When parsing non-standard addresses or when the hierarchy of address elements is missing, the structure of address elements is disordered, and the address element contains ambiguous locator words, such as distance. For example, in “Jin Rong Yue Hui Cheng Convenience Store (the northeast corner of the intersection between Yongzhou Road and Xunhang Road)”, the initial state of the FSM state set (Figure 8A) is “City”. However, because “City” is not present in “Jin Rong Yue Hui Cheng Convenience Store (the northeast corner of the intersection between Yongzhou Road and Xunhang Road)”, the next state could not be triggered. As a result, when the FSM processed “Jin Rong Yue Hui Cheng Convenience Store (the northeast corner of the intersection between Yongzhou Road and Xunhang Road)”, it was regarded as an invalid address. However, when the bidirectional FSM (Figure 8B) processed the address “Jin Rong Yue Hui Cheng Convenience Store (the northeast corner of the intersection between Yongzhou Road and Xunhang Road)”, state changes were not triggered in either direction owing to the lack of bidirectional initial trigger keywords. As a result, “Jin Rong Yue Hui Cheng Convenience Store (the northeast corner of the intersection between Yongzhou Road and Xunhang Road)” was regarded as an invalid address. The working process of the dynamic finite state set is as follows. First, the types of entity labels of address elements from “Jin Rong Yue Hui Cheng Convenience Store (the northeast corner of the intersection between Yongzhou Road and Xunhang Road)” were obtained, including “POI1”, “JD1”, “ JD2”, “JXK”, and “DIR”. Subsequently, a new finite state set was obtained according to the global FSM set (Figure 8C). Finally, according to the indices of entity labels of address elements, the corresponding address text of the new finite state set was obtained as follows: “Yongzhou Road (JD1)/Xunhang Road (JD2)/Intersection (JXK)/Northeast Corner (DIR)/Jin Rong Yue Hui Cheng Convenience Store (POI1)”.

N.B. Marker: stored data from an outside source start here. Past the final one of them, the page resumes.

import Summits.MatrixMultiplication.OmegaCensus.STPPSmallPatternKernelSearch122B
import Summits.MatrixMultiplication.OmegaCensus.STPPSmallPatternKernelProduct

/-!
# ω-census, `(1,2,2)^4` is infeasible in `ℤ/30` — kernel search, part 50

HONEST FRAMING (pub-omega census; verbatim): lottery ticket; floor = certified bounds/negative ranges.
Census STRUCTURE bookkeeping of the STPP track (seat pub-omega-stpp-3, gen 24; STRUCTURE row B5, the threshold column
`T2(H) = max {k : (1,2,2)^k ⊆ H}`, lower side), not progress on `ω`: small patterns in small groups bound no exponent.

Second-level chunks `STPP122Neg.search2xx (zcode 30) 4` (`decide +kernel`, ≈ 130 s predicted; a fixed start `(y, c'₀)`
split by exclusion masks on the code of `b₁`); assembled in `STPPSmallPatternNone122K4Z30.lean`.

References: H. Cohn, R. Kleinberg, B. Szegedy, C. Umans, FOCS 2005 (arXiv:math/0511460), Def. 5.1.
-/

set_option Elab.async false  -- several kernel pieces: elaborate sequentially (memory)

namespace Summit.MatrixMultiplication.OmegaCensus

namespace STPP122Neg

open STPP211Neg

/-- Second-level-chunked kernel search, `ℤ/30`, `k = 4`, fixed start `(y, c'₀) = (3, 10)`, allowed `b₁` codes
[4, 5, 6, 7] (≈ 73 s predicted). -/
theorem Z30k4p.x96 : search2xx (zcode 30) 4 [(3, 10, 1073741583)] = true := by
  decide +kernel

/-- Second-level-chunked kernel search, `ℤ/30`, `k = 4`, fixed start `(y, c'₀) = (3, 10)`, allowed `b₁` codes
[8, 9, 11, 12, 14, 15, 16, 17, 18, 19, 21, 22, 24, 25, 26, 27, 28, 29] (≈ 57 s predicted). -/
theorem Z30k4p.x97 : search2xx (zcode 30) 4 [(3, 10, 9446655)] = true := by
  decide +kernel

end STPP122Neg

end Summit.MatrixMultiplication.OmegaCensus
import Mathlib
import Literature.AlgebraicGeometry.HodgeTheory.MotivatedClassesDeformationLeaves
import Literature.AlgebraicGeometry.HodgeTheory.WeilClasses
import Literature.AlgebraicGeometry.HodgeTheory.HodgeLocus
import Literature.AlgebraicGeometry.HodgeTheory.GlobalInvariantCycles
import Literature.AlgebraicGeometry.Motives.FamiliesVHS
import Literature.AlgebraicGeometry.Motives.HyperbolicWeilType
import Literature.AlgebraicGeometry.Motives.Varieties
import Literature.AlgebraicGeometry.HodgeTheory.WeilClassesIsogenyDescent
import Literature.AlgebraicGeometry.HodgeTheory.WeilClassesSixfoldsProofs
import Literature.AlgebraicGeometry.HodgeTheory.AlgebraicClassesCupAbelianVariety
import Literature.AlgebraicGeometry.HodgeTheory.LefschetzOneOne
import Literature.AlgebraicGeometry.HodgeTheory.FermatHypersurfaceReduction
import Literature.AlgebraicGeometry.HodgeTheory.HodgeTypeExteriorProduct
import Literature.AlgebraicGeometry.HodgeTheory.HodgeTypeConjugation
import Literature.AlgebraicGeometry.Motives.AbelianVarietyCohomologyExteriorH1
import Literature.AlgebraicGeometry.Motives.HyperbolicWeilTypeProduct
import Literature.AlgebraicTopology.SingularHomology.CupProductProofs
import Literature.NumberTheory.Transcendental.DeRhamTheoremMultiplicative
import HarnessLib

/-!
# WeilFamilyReach

Topic `Literature/AlgebraicGeometry/HodgeTheory`. Named literature fact(s) relocated by the gate from `Summits/HodgeConjecture/HodgeConjecture/Theorems/PadicSemiregularLiftHodgeAbelianVarietiesStubSpreadClosing.lean`
(accept-time relocation of `[cite]`d propositions written inline in a Summits proposal; human ruling 2026-08-15).
Sources: Deligne1982HodgeCycles, Landherr1936HermitianForms, Milne1986AbelianVarieties, MumfordFogartyKirwan1994, vanGeemen1994HodgeAV.

* `Literature.AlgebraicGeometry.HodgeTheory.weilFamilyReach_hyperbolic`
-/

namespace Literature.AlgebraicGeometry.HodgeTheory

open CategoryTheory
open Literature.AlgebraicGeometry Literature.AlgebraicGeometry.Motives
open Literature.AlgebraicTopology.SingularHomology

/-- **Deligne's polarized Weil family through a hyperbolic abelian `2n`-fold: relative polarization
class, flat Weil sections, and reach of every hyperbolic `(A, φ)` up to `K`-isogeny** (NAMED FACT).
Let `n, d ≥ 1`, `K = ℚ(√-d)`, and let `(P, ψ₀)` be a complex abelian `2n`-fold with `ψ₀ ≫ ψ₀ = -d`,
HYPERBOLIC (`IsHyperbolicWeilType`: a `ψ₀^*`-stable rational Lagrangian `2n`-frame of `H¹`) for the
`K`-symmetrised hyperplane class `h_K = d·e^*a + ψ₀^*e^*a` of a projective embedding `e` and a non-zero
rational `a ∈ H²(ℙᴺ(ℂ); ℂ)` (so `h_K = ±q·c₁(M)`, `M = (e^*𝒪(1))^{⊗d} ⊗ ψ₀^*e^*𝒪(1)` ample and
`K`-compatible: `E_M(ψ₀x, ψ₀y) = d·E_M(x, y)`, Rosati = conjugation on `K`; hyperbolic ⟹ the
`K`-Hermitian form `H_M` on `H₁(P, ℚ)` has Witt index `n`, signature `(n, n)`, and `(P, K)` is of
Weil type `(n, n)`, [vanGeemen1994HodgeAV, Lemma 5.2 (1)–(2), 5.4]). Let `f : 𝒳 → S` be the universal
polarized abelian scheme with `ℤ[ψ₀]`-action over the connected component `S = Γ\X⁺` through the
moduli point `s₀` of `(P, M, ψ₀)` of the fine moduli scheme of this PEL type with neat level
(`Γ ⊂ SU(H₁(P, ℤ), H_M)` torsion free; `S` smooth, connected, quasi-projective; `f` projective:
[Deligne1982HodgeCycles, proof of Thm. 4.8, pp. 48–50]; [MumfordFogartyKirwan1994, Thm. 7.9–7.10]),
`e' : P ≅ 𝒳_{s₀}`. Then: (a) the class `H := q·c₁(𝓜)` of the universal polarization is a global
class, rational of type `(1,1)` on every fibre, with `e'^*(H|_{s₀}) = h_K`; (b) ("`Γ ⊂ SU`, so
`det_K γ = 1`", loc. cit. p. 50; [vanGeemen1994HodgeAV, 5.8–5.11]) every Weil class
`w ∈ ⋀^{2n}_K H¹(P) ⊗ ℂ = weilClassesOf P ψ₀ n d` extends to a CONTINUOUS (= flat) section `σ` of
`R^{2n} f_* ℂ` (`FiberClass f (2n)`), `σ(s₀) = (s₀, e'^{-1*} w)`, whose values lie in the Weil planes
of the fibres (a sub-local system) and are therefore of Hodge type `(n, n)` on EVERY fibre (clause (a)
of loc. cit.: all fibres are of Weil type `(n, n)`; [Deligne1982HodgeCycles, Prop. 4.4]); (c) REACH:
for every abelian `2n`-fold `(A, φ)`, `φ ≫ φ = -d`, hyperbolic for its own `K`-symmetrised hyperplane
class, the `K`-Hermitian spaces `(H₁(A, ℚ), H_A)` and `(H₁(P, ℚ), ±H_M)` are both hyperbolic of rank
`2n` over `K`, hence isometric ([Landherr1936HermitianForms]; [vanGeemen1994HodgeAV, 5.3–5.4]); the
isometry carries the complex structure of `A` to a `K`-linear `E_M`-positive complex structure on
`H₁(P, ℝ)`, i.e. to a point `s₁` of the SAME connected domain, so `A` is `K`-ISOGENOUS to the fibre
`𝒳_{s₁} ≅ A'` (commensurable lattices in `H₁(P, ℚ)`): an isogeny `u : A → A'` (finite flat,
[Milne1986AbelianVarieties, §8 Prop. 8.1]) with quasi-inverse `v`, `v ∘ u = [m]`, `v` intertwining
`φ'` and `φ`; and the flat transport `σ(s₁)` of `w ≠ 0` is a NON-ZERO class of the Weil plane of
`(A', φ')`. On the tree's real carriers, in the shape of the sibling fact
`deligne1982_weilFamily_hodgeWeilSection` (same family clauses; the tensor-point clause replaced by
the reach clause, the polarization class added). The tree constructs no moduli space of abelian
varieties, no universal abelian scheme and no period map, which is why this is a NAMED FACT.
[cite: Deligne1982HodgeCycles, proof of Thm. 4.8 (pp. 47–52) with Prop. 4.4]
[cite: vanGeemen1994HodgeAV, Lemma 5.2, 5.3–5.4 and 5.8–5.11]
[cite: Landherr1936HermitianForms, Satz (classification by rank, discriminant, signatures)]
[cite: MumfordFogartyKirwan1994, Thm. 7.9–7.10] [cite: Milne1986AbelianVarieties, §8 Prop. 8.1]
[file AlgebraicGeometry/HodgeTheory/WeilFamilyReach] -/
def weilFamilyReach_hyperbolic : Prop :=
  ∀ (n d : ℕ), 1 ≤ n → 1 ≤ d →
    ∀ (P : Literature.AlgebraicGeometry.Motives.AbelianVariety ℂ) (ψ₀ : P ⟶ P)
      (e : Literature.AlgebraicGeometry.Motives.ProjectiveEmbedding P.X)
      (a : Literature.AlgebraicGeometry.HodgeTheory.complexBetti
        (Literature.AlgebraicGeometry.Motives.projectiveSpace e.n ℂ) 2),
      P.dim = 2 * n → CategoryTheory.CategoryStruct.comp ψ₀ ψ₀ = -(d • CategoryTheory.CategoryStruct.id P) →
      Literature.AlgebraicGeometry.HodgeTheory.IsRationalClass a → a ≠ 0 →
      Literature.AlgebraicGeometry.Motives.IsHyperbolicWeilType P ψ₀ n
        ((d : ℂ) • Literature.AlgebraicGeometry.HodgeTheory.complexBetti.map e.ι 2 a +
          Literature.AlgebraicGeometry.HodgeTheory.complexBetti.map ψ₀.hom.hom.hom 2
            (Literature.AlgebraicGeometry.HodgeTheory.complexBetti.map e.ι 2 a)) →
    ∀ w : Literature.AlgebraicGeometry.HodgeTheory.complexBetti P.X (2 * n),
      w ∈ Literature.AlgebraicGeometry.HodgeTheory.weilClassesOf P ψ₀ n d → w ≠ 0 →
    ∀ (A : Literature.AlgebraicGeometry.Motives.AbelianVariety ℂ) (φ : A ⟶ A)
      (eA : Literature.AlgebraicGeometry.Motives.ProjectiveEmbedding A.X)
      (aA : Literature.AlgebraicGeometry.HodgeTheory.complexBetti
        (Literature.AlgebraicGeometry.Motives.projectiveSpace eA.n ℂ) 2),
      A.dim = 2 * n → CategoryTheory.CategoryStruct.comp φ φ = -(d • CategoryTheory.CategoryStruct.id A) →
      Literature.AlgebraicGeometry.HodgeTheory.IsRationalClass aA → aA ≠ 0 →
      Literature.AlgebraicGeometry.Motives.IsHyperbolicWeilType A φ n
        ((d : ℂ) • Literature.AlgebraicGeometry.HodgeTheory.complexBetti.map eA.ι 2 aA +
          Literature.AlgebraicGeometry.HodgeTheory.complexBetti.map φ.hom.hom.hom 2
            (Literature.AlgebraicGeometry.HodgeTheory.complexBetti.map eA.ι 2 aA)) →
      ∃ (𝒳 S : Literature.AlgebraicGeometry.Motives.SchemeOver ℂ) (f : 𝒳 ⟶ S)
        (s₀ s₁ : Literature.AlgebraicGeometry.Motives.ComplexPoints S)
        (e' : P.X ≅ Literature.AlgebraicGeometry.Motives.fiberOver f s₀)
        (A' : Literature.AlgebraicGeometry.Motives.AbelianVariety ℂ) (φ' : A' ⟶ A')
        (e₁ : A'.X ≅ Literature.AlgebraicGeometry.Motives.fiberOver f s₁)
        (σ : Literature.AlgebraicGeometry.Motives.ComplexPoints S →
          Literature.AlgebraicGeometry.HodgeTheory.FiberClass f (2 * n))
        (H : Literature.AlgebraicGeometry.HodgeTheory.complexBetti 𝒳 2),
        Literature.AlgebraicGeometry.Motives.IsSmoothProjectiveFamily f (2 * n) ∧
        (∃ (N : ℕ) (ι : 𝒳 ⟶ CategoryTheory.MonoidalCategoryStruct.tensorObj
            (Literature.AlgebraicGeometry.Motives.projectiveSpace N ℂ) S),
          AlgebraicGeometry.IsClosedImmersion ι.left ∧
            CategoryTheory.CategoryStruct.comp ι (CategoryTheory.CartesianMonoidalCategory.snd
              (Literature.AlgebraicGeometry.Motives.projectiveSpace N ℂ) S) = f) ∧
        IrreducibleSpace S.left ∧ AlgebraicGeometry.Smooth S.hom ∧
        Literature.AlgebraicGeometry.HodgeTheory.IsQuasiProjectiveOver S ∧
        (∀ s : Literature.AlgebraicGeometry.Motives.ComplexPoints S,
          ∃ (A'' : Literature.AlgebraicGeometry.Motives.AbelianVariety ℂ) (φ'' : A'' ⟶ A''),
            A''.dim = 2 * n ∧
              CategoryTheory.CategoryStruct.comp φ'' φ'' = -(d • CategoryTheory.CategoryStruct.id A'') ∧
              Nonempty (A''.X ≅ Literature.AlgebraicGeometry.Motives.fiberOver f s)) ∧
        (∀ s : Literature.AlgebraicGeometry.Motives.ComplexPoints S,
          Literature.AlgebraicGeometry.HodgeTheory.IsRationalClass
              (Literature.AlgebraicGeometry.HodgeTheory.complexBetti.map
                (Literature.AlgebraicGeometry.Motives.fiberι f s) 2 H) ∧
            Literature.AlgebraicGeometry.HodgeTheory.IsOfHodgeType (2 * n)
              (Literature.AlgebraicGeometry.Motives.fiberOver f s) 2 1 1
              (Literature.AlgebraicGeometry.HodgeTheory.complexBetti.map
                (Literature.AlgebraicGeometry.Motives.fiberι f s) 2 H)) ∧
        Literature.AlgebraicGeometry.HodgeTheory.complexBetti.map e'.hom 2
            (Literature.AlgebraicGeometry.HodgeTheory.complexBetti.map
              (Literature.AlgebraicGeometry.Motives.fiberι f s₀) 2 H) =
          (d : ℂ) • Literature.AlgebraicGeometry.HodgeTheory.complexBetti.map e.ι 2 a +
            Literature.AlgebraicGeometry.HodgeTheory.complexBetti.map ψ₀.hom.hom.hom 2
              (Literature.AlgebraicGeometry.HodgeTheory.complexBetti.map e.ι 2 a) ∧
        Continuous σ ∧ (∀ s, (σ s).pt = s) ∧
        (∀ s, Literature.AlgebraicGeometry.HodgeTheory.IsOfHodgeType (2 * n)
          (Literature.AlgebraicGeometry.Motives.fiberOver f (σ s).pt) (2 * n) n n (σ s).cls) ∧
        σ s₀ = ⟨s₀, Literature.AlgebraicGeometry.HodgeTheory.complexBetti.map e'.inv (2 * n) w⟩ ∧
        A'.dim = 2 * n ∧
        CategoryTheory.CategoryStruct.comp φ' φ' = -(d • CategoryTheory.CategoryStruct.id A') ∧
        (∃ (u : A ⟶ A') (v : A' ⟶ A) (m : ℕ), 0 < m ∧
          CategoryTheory.CategoryStruct.comp u v = m • CategoryTheory.CategoryStruct.id A ∧
          AlgebraicGeometry.Flat u.hom.hom.hom.left ∧
          CategoryTheory.CategoryStruct.comp v φ = CategoryTheory.CategoryStruct.comp φ' v) ∧
        ∃ w₁ : Literature.AlgebraicGeometry.HodgeTheory.complexBetti
            (Literature.AlgebraicGeometry.Motives.fiberOver f s₁) (2 * n),
          σ s₁ = ⟨s₁, w₁⟩ ∧
          Literature.AlgebraicGeometry.HodgeTheory.complexBetti.map e₁.hom (2 * n) w₁ ∈
            Literature.AlgebraicGeometry.HodgeTheory.weilClassesOf A' φ' n d ∧
          Literature.AlgebraicGeometry.HodgeTheory.complexBetti.map e₁.hom (2 * n) w₁ ≠ 0

end Literature.AlgebraicGeometry.HodgeTheory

Figure 8. Three types of FSMs corresponding to addresses in Table 10. (A): The included keywords, initial state (blue), intermediate state (green) and end state (pink) of the FSM. (B): The included keywords, initial state (blue), intermediate state (green) and end state (pink) of the bidirectional FSM. (C): The state machine set, initial state (blue), intermediate state (green) and end state (pink) of dynamic FSM.

After the analysis, we concluded that the parsing results obtained using the three types of FSM were not significantly different for standard addresses. However, when the hierarchical elements were disordered or missing in the address information in text from the internet, the CHTopoNER model and dynamic FSM showed improved address parsing.

5. Conclusions

This study integrated the CHTopoNER model and dynamic FSM to parse non-standard text addresses in Chinese and achieved good experimental results. The accuracy rate was 96.6% for standard placenames and 96.8% for non-standard placenames, which increased by 82.6% and 38.7%, respectively, compared to the integrated traditional and bidirectional FSMs. Integration with FSM supplemented the deficiencies of the CHTopoNER model, thereby improving the accuracy and robustness of address element parsing.

In the future, more natural language processing techniques integrated with the FSM can be explored to improve the accuracy and efficiency of Chinese address parsing. For example, deep learning methods can be integrated with FSM to improve their ability to recognize and sort address elements. In addition, knowledge graphs [54] can be applied to address parsing to improve semantic understanding and address combinations. Moreover, integrating multimodal information into address parsing could be considered. For example, image recognition techniques [55] can be integrated to extract address information from pictures, which can be considered together with text information, thereby improving the accuracy and robustness of address parsing. The application and promotion of these new ideas and methods are expected in Chinese address parsing.

Author Contributions

Conceptualization, Z.Z.; software, M.Z.; validation, M.Z.; formal analysis, Y.Q.; resources, Z.J.; data curation, Z.J.; writing—original draft preparation, M.Z.; writing—review and editing, M.Z., J.M., Z.Z. and Y.Q.; project administration, X.L.; funding acquisition, J.M. All authors have read and agreed to the published version of the manuscript.

Funding

This research was funded by Joint Fund of Collaborative Innovation Center of Geo-Information Technology for Smart Central Plains, Henan Province and Key Laboratory of Spatiotemporal Perception and Intelligent processing, Ministry of Natural Resources, grant number 212102; and National Natural Science Foundation of China, grant number 42101454.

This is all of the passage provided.